- Born: 25 January 2001 (age 25) Karviná, Czech Republic
- Height: 175 cm (5 ft 9 in)
- Weight: 72 kg (159 lb; 11 st 5 lb)
- Position: Defense
- Shoots: Left
- SDHL team Former teams: HV71 Göteborg HC SK Karviná
- National team: Czech Republic
- Playing career: 2014–present
- Medal record
Women's ice hockey
IIHF World Championship
| Bronze medal – third place | 2022 Denmark |  |
Women's ball hockey
ISBHF World Championship
| Silver medal – second place | 2022 Canada |  |

= Klára Seroiszková =

Czech ice hockey player (born 2001)

Klára Seroiszková (born 25 January 2001) is a Czech ice hockey player and member of the Czech national ice hockey team, currently playing in the Swedish Women's Hockey League (SDHL) with HV71 Dam.
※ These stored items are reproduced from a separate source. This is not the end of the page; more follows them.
/-!
# The renormalisation step `T_k`: the reblocked perturbation `K_{k+1}` and the identity
# `R_{k+1}(e^{−H_k} ∘ K_k)(Λ) = (e^{−H_{k+1}} ∘ K_{k+1})(Λ)` ([ABKM19] Definition 6.5, Proposition 6.6)

Adams–Buchholz–Kotecký–Müller define the renormalisation transformation
`T_k : (H_k, K_k) ↦ (H_{k+1}, K_{k+1})` of a gradient model on the torus `Λ = (ℤ/L^N)^d` by
(i) choosing a next-scale relevant Hamiltonian `H̃_k(B)` per `k`-block (in the source
`H̃_k = Π₂R_{k+1}H_k − Π₂R_{k+1}K_k`, (6.16)); (ii) the algebraic rewriting (6.31)
`I ∘ K = Ĩ ∘ (J̃ ∘ (I − 1) ∘ K)`, `I = e^{−H_k}(φ+ξ)`, `Ĩ = e^{−H̃_k}(φ)`, `J̃ = 1 − Ĩ`, which
isolates the `ξ`-independent factor `Ĩ`; (iii) integrating the fluctuation field `ξ` against
`μ_{k+1}`; (iv) REBLOCKING: regrouping the sum over `k`-polymers `X` according to the
`(k+1)`-polymer `U = π(X)` they are attributed to ((6.32)–(6.34)).  The outcome is the identity
(6.13)/(6.40), `∫ (e^{−H_k} ∘ K_k)(Λ, φ+ξ) μ_{k+1}(dξ) = (e^{−H_{k+1}} ∘ K_{k+1})(Λ, φ)` with
`H_{k+1}(B') = Σ_{B ∈ 𝓑_k(B')} H̃_k(B)`.

This file formalises steps (ii)–(iv) and Proposition 6.6 in the generality in which they hold:
for ANY one-block functionals `I` (evaluated at `φ + ξ`) and `Ĩ` (evaluated at `φ`, non-vanishing),
ANY polymer functional `K`, ANY finite measure `μ` on fields and ANY reblocking map `π` sending
`k`-polymers to `(k+1)`-polymers — the identity is pure polymer algebra plus the exchange of a
finite sum with the integral; neither the choice `H̃ = Π₂(…)` nor the specific `π` of the source
nor the finite range of `μ_{k+1}` enter (those matter for the PROPERTIES of `K_{k+1}`, Lemma 6.4,
not for the identity).

* `midK s I Ĩ K X φ ξ` — the intermediate functional `Φ(X, φ, ξ) = (J̃ ∘ ((I−1) ∘ K))(X)` (6.32);
* `pcirc_bprod_eq_pcirc_midK` — (6.31): `(I ∘ K)(W) = (Ĩ ∘ Φ)(W)` on every `k`-polymer `W`;
* `sum_reblock` — (6.32)–(6.33): `Σ_X Ĩ^{Λ∖X} G(X) = Σ_U Ĩ^{Λ∖U} Σ_{π X = U} Ĩ^{U∖X} Ĩ^{−(X∖U)} G(X)`;
* `nextK s L π μ I Ĩ K U φ` — **`K_{k+1}(U, φ)`** of (6.34);
* `midK_eq_sum`, `integrable_midK` — `Φ(X, φ, ·)` is a finite combination of
  `ξ ↦ I^{Z}(φ+ξ) K(Y, φ+ξ)`, hence integrable when these are;
* **`integral_pcirc_eq_pcirc_nextK`** — Proposition 6.6:
  `∫ (I^∘(φ+ξ) ∘ K(φ+ξ))(Λ) dμ(ξ) = (K_{k+1}(φ) ∘_{k+1} Ĩ^∘(φ))(Λ)`, the right-hand side a
  scale-`(k+1)` circle product whose block factor `Ĩ^{U}` (a `k`-block product over the
  `(k+1)`-polymer `U`) equals `∏_{B' ∈ 𝓑_{k+1}(U)} ∏_{B ∈ 𝓑_k(B')} Ĩ(B)`
  (`TorusPolymer.bprod_eq_bprod_mul`), i.e. `e^{−H_{k+1}}` with `H_{k+1}(B') = Σ_B H̃(B)`;
* the exponential instance (`𝕜 = ℂ`): `bprod_cexp_neg_eval` — `(e^{−H})^X = e^{−H(X)}` for a
  relevant Hamiltonian (`eval` is additive over the blocks of a polymer), so that with
  `I = e^{−H_k(·)(φ+ξ)}`, `Ĩ = e^{−H̃(·)(φ)}` the theorem reads literally as (6.40) with (6.34):
  `integral_pcirc_cexp_eq`.

Everything is proved; no named fact.  What is NOT here: the source's specific `π` (lexicographic
choice on small polymers, `X̄` on large connected ones, componentwise extension (6.26)) and the
properties of `K_{k+1}` it yields (Lemma 6.4: translation invariance, locality, factorisation over
strictly disjoint polymers — the last one is where the finite range of `μ_{k+1}` enters); the
linearisation (Theorem 6.8); norms.

## References
* S. Adams, S. Buchholz, R. Kotecký, S. Müller, *Cauchy–Born rule from microscopic models with
  non-convex potentials*, arXiv:1910.13564, Ch. 6.3: (6.13), (6.16)–(6.18), (6.29)–(6.34),
  Definition 6.5, Proposition 6.6 [AdamsBuchholzKoteckyMuller2019].
-/

noncomputable section
/-- **Sum-form moduli.** If `‖x'_t(i) − y'_t(i)‖ ≤ ∑_j J(i,j)‖x_t(j) − y_t(j)‖` with `J ≥ 0` and the
weight satisfies `∑_j J(i,j) ω(i)/ω(j) ≤ C` for every `i`, then the weighted light cone holds with
rate `C`. (For `ω = e^{μρ}` this is the usual "exponentially local interaction" condition.) [ours] -/
theorem weightedLightCone_of_sum {x y x' y' : ℝ → Λ → W} {T C δ : ℝ} (hδ : 0 ≤ δ)
    (J : Λ → Λ → ℝ) (hJ : ∀ i j, 0 ≤ J i j) (ω : Λ → ℝ) (hω : ∀ i, 0 < ω i)
    (hC : ∀ i, ∑ j, J i j * (ω i / ω j) ≤ C)
    (hxc : ContinuousOn x (Icc 0 T)) (hyc : ContinuousOn y (Icc 0 T))
    (hx : ∀ t ∈ Ico 0 T, HasDerivWithinAt x (x' t) (Ici t) t)
    (hy : ∀ t ∈ Ico 0 T, HasDerivWithinAt y (y' t) (Ici t) t)
    (hlip : ∀ t ∈ Ico 0 T, ∀ i, ‖x' t i - y' t i‖ ≤ ∑ j, J i j * ‖x t j - y t j‖)
    (h0 : ∀ j, ω j * ‖x 0 j - y 0 j‖ ≤ δ) :
    ∀ t ∈ Icc 0 T, ∀ i, ω i * ‖x t i - y t i‖ ≤ δ * exp (C * t) := by
  intro t ht i
  have hC0 : 0 ≤ C :=
    (Finset.sum_nonneg fun j _ => mul_nonneg (hJ i j) (div_pos (hω i) (hω j)).le).trans (hC i)
  refine weightedLightCone hC0 hδ ω hω hxc hyc hx hy (fun s hs i M hM hN => ?_) h0 t ht i
  calc ω i * ‖x' s i - y' s i‖
      ≤ ω i * ∑ j, J i j * ‖x s j - y s j‖ := mul_le_mul_of_nonneg_left (hlip s hs i) (hω i).le
    _ = ∑ j, J i j * (ω i / ω j) * (ω j * ‖x s j - y s j‖) := by
        rw [Finset.mul_sum]
        refine Finset.sum_congr rfl fun j _ => ?_
        have hj : ω j ≠ 0 := (hω j).ne'
        field_simp
    _ ≤ ∑ j, J i j * (ω i / ω j) * M :=
        Finset.sum_le_sum fun j _ =>
          mul_le_mul_of_nonneg_left (hN j) (mul_nonneg (hJ i j) (div_pos (hω i) (hω j)).le)
    _ = (∑ j, J i j * (ω i / ω j)) * M := by rw [Finset.sum_mul]
    _ ≤ C * M := mul_le_mul_of_nonneg_right (hC i) hM

end Summit.Ventures.LatticeQCDFlow.TrivializingMaps.LightCone

/-! ## 2. Lüscher flow lines and flow maps -/

namespace Summit.Ventures.LatticeQCDFlow.TrivializingMaps

open Literature.MathematicalPhysics.QuantumFieldTheory
open Literature.MathematicalPhysics.QuantumFieldTheory.Luscher2010
open Literature.MathematicalPhysics.QuantumFieldTheory.WilsonFlow (coeConfig)
open scoped Matrix Matrix.Norms.Frobenius

variable {d L n : ℕ} [NeZero L]

/-- **THEOREM L-ω for Lüscher flow lines** (`U̇_t = Z_t(U_t) U_t`, `V̇_t = Z'_t(V_t) V_t`): a weighted
modulus for the velocity difference gives `ω(e)‖U_t(e) − V_t(e)‖_F ≤ δ e^{Ct}` on `[0,T]`. [ours] -/
theorem IsFlowLine.weightedLightCone {Z Z' : Generator d L n} {U V : ℝ → AmbConfig d L n}
    (hU : IsFlowLine Z U) (hV : IsFlowLine Z' V) {T C δ : ℝ} (hC : 0 ≤ C) (hδ : 0 ≤ δ)
    (ω : Edge d L → ℝ) (hω : ∀ e, 0 < ω e)
    (hmod : ∀ t ∈ Set.Ico 0 T, ∀ (e : Edge d L) (M : ℝ), 0 ≤ M →
      (∀ e', ω e' * ‖U t e' - V t e'‖ ≤ M) →
      ω e * ‖Z t (U t) e * U t e - Z' t (V t) e * V t e‖ ≤ C * M)
    (h0 : ∀ e, ω e * ‖U 0 e - V 0 e‖ ≤ δ) :
    ∀ t ∈ Set.Icc 0 T, ∀ e, ω e * ‖U t e - V t e‖ ≤ δ * Real.exp (C * t) :=
  LightCone.weightedLightCone_of_hasDerivAt (x' := fun t e => Z t (U t) e * U t e)
    (y' := fun t e => Z' t (V t) e * V t e) hC hδ ω hω
    (fun t => hasDerivAt_pi.2 fun e => WilsonFlow.hasDerivAt_of_entries fun i j => hU t e i j)
    (fun t => hasDerivAt_pi.2 fun e => WilsonFlow.hasDerivAt_of_entries fun i j => hV t e i j)
    hmod h0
Seroiszková made her senior national team debut at the 2021 IIHF Women's World Championship. As a junior player with the Czech national under-18 team, she participated in the IIHF Women's U18 World Championships in 2018 and 2019.

Her senior club career began in the Czech Women's Extraliga at age 13 with SK Karviná. Seroiszková has also played in the Czech national junior leagues with the under-16 and under-20 teams of SK Karviná.